The Church sees the present social and economic order must be reformed and improved ... A living wage must be paid to workers...
— Archbishop Landázuri Ricketts

In response, the entrenched oligarchy called him and Bishop Leonidas Proaño "Marxist manipulators." By comparison, in 1961, the Rand Corporation, a United States think tank, called him "moderate and able".

He was also trying to ensure that the laity and nuns had considerable say in local decision-making.

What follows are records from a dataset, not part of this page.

/-! ### 6. Theorem 7.2.3 + Prop. 3.3.1 + Wuthrich 2014 Thm. 16 + Rohrlich ⇒ Theorem A
(the printed "Proof of Theorem A", l. 3450–3462) -/

/-- **Theorem 7.2.3 ⇒ Theorem A** — the printed proof of Theorem A (§7.2, l. 3450–3462) in the
kernel: given `(E, p)` as in Theorem A, CHOOSE `K` with (Heeg), (spl), (disc) (`exists_auxiliaryField`),
its cyclotomic `ℤ_p`-extension with a normalised generator (`exists_normalisedCyclotomicPair_…`), a
minimal model `W'` of `E^K` with its newform `g` and period ratio `ϖ'` (modularity with Manin data,
`hmod`); Wuthrich's integral Kato divisibilities `ϖ L_p(f,α) = ι g₁`, `g₁ ∈ char 𝔛(E/ℚ_∞)` and
`ϖ' L_p(g,α') = ι g₂`, `g₂ ∈ char 𝔛(E^K/ℚ_∞)` (`hW16` twice; `E^K` is Eisenstein and good ordinary at
`p`), Prop. 3.3.1 `char 𝔛(E/K_∞⁺) = char 𝔛(E/ℚ_∞) · char 𝔛(E^K/ℚ_∞)` and Thm. 7.2.3
`char 𝔛(E/K_∞⁺) = (G)`, `ι G = ϖϖ' L_p(f,α) L_p(g,α')` give `(G) = (g₁ g₂)`; since `g₂ ≠ 0`
(Rohrlich: `L_p(g,α') ≠ 0`; `ϖ' ≠ 0`), a proper inclusion `(g₁) ⊊ char 𝔛(E/ℚ_∞)` is impossible:
`char 𝔛(E/ℚ_∞) = (g₁)` (`eq_span_singleton_of_mul_eq_span_mul`). With torsion from `hW16` this
is the conclusion of `thmA_charIdeal_eq_padicLFunction`.
[cite: CastellaGrossiSkinner2025, §7.2 "Proof of Theorem A" (l. 3450–3462; arXiv v1 p. 28) from Thm. 7.2.3, Prop. 3.3.1, Prop. 2.2.4]
[cite: Wuthrich2014, Thm. 16 (p. 397)] [cite: RohrlichInventiones1984, Theorem (p. 409)] -/
theorem thmA_of_thm723 (h723 : thm723_charIdeal_eq_padicLFunction_mul)
    (h331 : prop331_nonempty_linearEquiv_prod)
    (hW16 : Wuthrich2014.charIdeal_dvd_padicLFunction)
    (hmod : nonempty_modularParametrizationData) : thmA_charIdeal_eq_padicLFunction := by
  intro W _ _ p _ hp hgood hred hna κ γ hκ hγ hγ' _ f hf ϖ hϖ D
  have hpP : p.Prime := Fact.out
  have hp2 : p ≠ 2 := by omega
  have hordW : IsOrdinaryAt W p := goodOrd_of_red_of_good W p hp hgood hred
  -- Step 0: the auxiliary field `K` and its cyclotomic `ℤ_p`-extension
  obtain ⟨K, _, _, hK, hH, hodd, h3, hsplit⟩ :=
    exists_auxiliaryField (W.conductorNorm ℤ) (NeZero.ne _) p hpP
  obtain ⟨κK, hκK, γK, hγK, hγK'⟩ := exists_normalisedCyclotomicPair_of_finrank_eq_two K p hK.1 hp2
  -- the twist `E^K`: a minimal model, its newform and period ratio
  have hd0 : (discr K : ℚ) ≠ 0 := by exact_mod_cast (IsImaginaryQuadratic.discr_neg hK).ne
  obtain ⟨W', hE', hM', C, hC⟩ := exists_isGloballyMinimal_smul_eq_quadraticTwist W hd0
  have hW' : ∃ C : VariableChange ℚ, C • W' = W.quadraticTwist (discr K : ℚ) := ⟨C, hC⟩
  obtain ⟨hord', -, hred', -, -⟩ := twist_hypotheses hp hgood hred hna hK hodd hsplit hW'
  haveI : NeZero (W'.conductorNorm ℤ) := ⟨(W'.conductorNorm_pos_holds).ne'⟩
  obtain ⟨M'⟩ := hmod W'
  obtain ⟨ϖ', hϖ'0, hϖ', -⟩ := M'.exists_rat_mul_realPeriodRat_eq_plusPeriod
  -- the dual data over `K_∞⁺` and over `ℚ_∞` for the twist
  let DK : (W.baseChange K).SelmerDualData κK γK := (W.baseChange K).selmerDualData κK hγK
  let D' : W'.SelmerDualData κ γ := W'.selmerDualData κ hγ
  -- Theorem 7.2.3 over `K`, Wuthrich's divisibilities over `ℚ`, Prop. 3.3.1
  obtain ⟨-, G, hG, hιG⟩ := h723 W p hp hgood hred hna K hK hH hodd h3 hsplit κK γK hκK hγK hγK'
    f hf ϖ hϖ W' hW' M'.f M'.isNewformOf ϖ' hϖ' DK
  obtain ⟨hDt, g₁, hg₁, hι₁⟩ := hW16 W p hp2 hordW hred hκ hγ hγ' hf D ϖ hϖ
  obtain ⟨hD't, g₂, hg₂, hι₂⟩ := hW16 W' p hp2 hord' hred' hκ hγ hγ' M'.isNewformOf D' ϖ' hϖ'
  obtain ⟨-, hchar⟩ := charIdeal_eq_mul_of_prop331 h331 W p hp2 hordW K hK hH hsplit W' hW' κK γK κ
    γ hκK hγK hγK' hκ hγ hγ' DK D D' hDt hD't
  -- `ι G = ι g₁ · ι g₂`, so `G = g₁ g₂`
  have hGeq : G = g₁ * g₂ := by
    apply iwasawaToPowerSeries_injective p
    rw [map_mul, hιG, hι₁, hι₂, Rat.cast_mul, map_mul]
    ring
  -- `g₂ ≠ 0` (Rohrlich and `ϖ' ≠ 0`)
  have hg₂0 : g₂ ≠ 0 := by
    intro h0
    have hL : padicLFunction M'.f (unitRoot W' p : ℚ_[p]) ≠ 0 :=
      padicLFunction_unitRoot_ne_zero hord' M'.isNewformOf
    have hC0 : PowerSeries.C ((ϖ' : ℚ) : ℚ_[p]) ≠ 0 := by
      intro hc
      have : ((ϖ' : ℚ) : ℚ_[p]) = 0 := by
        have h := congrArg PowerSeries.constantCoeff hc
        simpa using h
      exact hϖ'0.ne' (by exact_mod_cast this)
    have := hι₂
    rw [h0, map_zero] at this
    exact mul_ne_zero hC0 hL this.symm
  refine ⟨hDt, g₁, ?_, hι₁⟩
  exact eq_span_singleton_of_mul_eq_span_mul hg₁ hg₂ hg₂0 (by rw [← hchar, hG, hGeq])

/-! ### 7. One-line consequences of Thm. 7.2.3 -/

/-- **Thm. 7.2.3 ⇒ the `K`-level "upper bound" in the shape of Kato–Wuthrich over `K`** (the
divisibility (7.5) of the paper, `ch_{Λ_K⁺}(𝔛_ord(E/K_∞⁺)) ⊇ (𝓛_p^PR(E/K)⁺)`, l. 3344–3347): under the
hypotheses of the fact, `ϖϖ' · L_p(f,α) L_p(g,α') ∈ ι(char_Λ 𝔛_ord(E/K_∞⁺))`.
[cite: CastellaGrossiSkinner2025, Thm. 7.2.3 and display (7.5) = eq:final-cyc-ord-1 (§7.2)] -/
theorem exists_mem_charIdeal_of_thm723 (h : thm723_charIdeal_eq_padicLFunction_mul)
    (W : WeierstrassCurve ℚ) [W.IsElliptic] [W.IsGloballyMinimal] (p : ℕ) [Fact p.Prime]
    (hp : 2 < p) (hgood : Good W p) (hred : Red W p) (hna : ¬ Anom W p)
    (K : Type) [Field K] [NumberField K] (hK : IsImaginaryQuadratic K)
    (hH : SatisfiesHeegnerHypothesis (W.conductorNorm ℤ) K) (hodd : Odd (discr K))
    (h3 : discr K ≠ -3) (hsplit : ((Ideal.span {(p : ℤ)}).primesOver (𝓞 K)).ncard = 2)
    (κ : ZpExtension K p) (γ : Field.absoluteGaloisGroup K) (hκ : κ.IsCyclotomic)
    (hγ : κ.IsTopGenerator γ)
    (hγ' : ∃ ζ : ℤ_[p]ˣ, IsOfFinOrder ζ ∧
      ((GaloisRep.cyclotomicCharacter K p γ * ζ : ℤ_[p]ˣ) : ℤ_[p]) = (cyclotomicGenerator p : ℤ_[p]))
    [NeZero (W.conductorNorm ℤ)] (f : CuspForm (Gamma0 (W.conductorNorm ℤ)) 2) (hf : IsNewformOf W f)
    (ϖ : ℚ) (hϖ : (ϖ : ℝ) * W.realPeriodRat = plusPeriod f)
    (W' : WeierstrassCurve ℚ) [W'.IsElliptic] [W'.IsGloballyMinimal]
    (hW' : ∃ C : VariableChange ℚ, C • W' = W.quadraticTwist (discr K : ℚ))
    [NeZero (W'.conductorNorm ℤ)] (g : CuspForm (Gamma0 (W'.conductorNorm ℤ)) 2)
    (hg : IsNewformOf W' g) (ϖ' : ℚ) (hϖ' : (ϖ' : ℝ) * W'.realPeriodRat = plusPeriod g)
    (D : (W.baseChange K).SelmerDualData κ γ) :
    D.IsTorsion ∧ ∃ G ∈ D.charIdeal, iwasawaToPowerSeries p G =
      PowerSeries.C ((ϖ * ϖ' : ℚ) : ℚ_[p]) *
        (padicLFunction f (unitRoot W p : ℚ_[p]) * padicLFunction g (unitRoot W' p : ℚ_[p])) := by
  obtain ⟨htors, G, hG, hι⟩ :=
    h W p hp hgood hred hna K hK hH hodd h3 hsplit κ γ hκ hγ hγ' f hf ϖ hϖ W' hW' g hg ϖ' hϖ' D
  exact ⟨htors, G, hG ▸ Ideal.mem_span_singleton_self G, hι⟩

/-- **Theorem A and Theorem 7.2.3 are equivalent modulo Prop. 3.3.1** (with Wuthrich's Thm. 16 and
modularity for the direction 7.2.3 ⇒ A): the `K`-side and `ℚ`-side main conjectures at a good
non-anomalous Eisenstein prime carry the same content in the kernel.
[cite: CastellaGrossiSkinner2025, §7.2 (Proof of Theorem A) and Prop. 3.3.1] -/
theorem thmA_iff_thm723 (h331 : prop331_nonempty_linearEquiv_prod)
    (hW16 : Wuthrich2014.charIdeal_dvd_padicLFunction)
    (hmod : nonempty_modularParametrizationData) :
    thmA_charIdeal_eq_padicLFunction ↔ thm723_charIdeal_eq_padicLFunction_mul :=
  ⟨fun hA ↦ thm723_of_thmA hA h331, fun h ↦ thmA_of_thm723 h h331 hW16 hmod⟩

end Literature.NumberTheory.EllipticCurves.CastellaGrossiSkinner2025

end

He became a major participant as Acting President in the 1968 Medellin Conference, more formally known as the Second Episcopal Conference of Latin America. This was the follow-up to Vatican II, which was to implement the reforms of that system to Latin America; it was both "selective" and
"creative" in its reception of the Council. At its core, the Medellin Conference's final report, fully embraced Liberation Theology, which was "the church's decision to make a pastoral option for the poor."

In 1970, in accordance with his Franciscan ideals, and the "reforming spirit" of the times, Landázuri Ricketts left the Archbishop's palace and moved into a small house in a working-class area of Lima.

Although he served on the Pontifical Council for Interreligious Dialogue during the 1970s, his relationship with the Vatican soured after the ascension of John Paul II. That pope believed that liberation theology posed problems for Catholicism and was too involved in opposition to temporal political systems. Despite being an extremely respected prelate, Landázuri Ricketts had to accept more conservative Opus Dei bishops and sympathisers being appointed in Peru during the 1980s and 1990s.

==Later life and death ==

He was regularly elected as the leader of local episcopal conference almost without opposition until he reached the age of 75 in 1988. He served as a voting Cardinal in three papal conclaves, until he lost his right to vote as a Cardinal-Elector at the age of 80.

Due to his advancing age, he resigned his role as head of the South American Bishops' conference in 1989. He retired from the see in 1990 and was succeeded by Augusto Vargas Alzamora.

On 24 December 1996, he was admitted to a hospital with a diagnosis of advanced stage cancer. He died on 16 January 1997.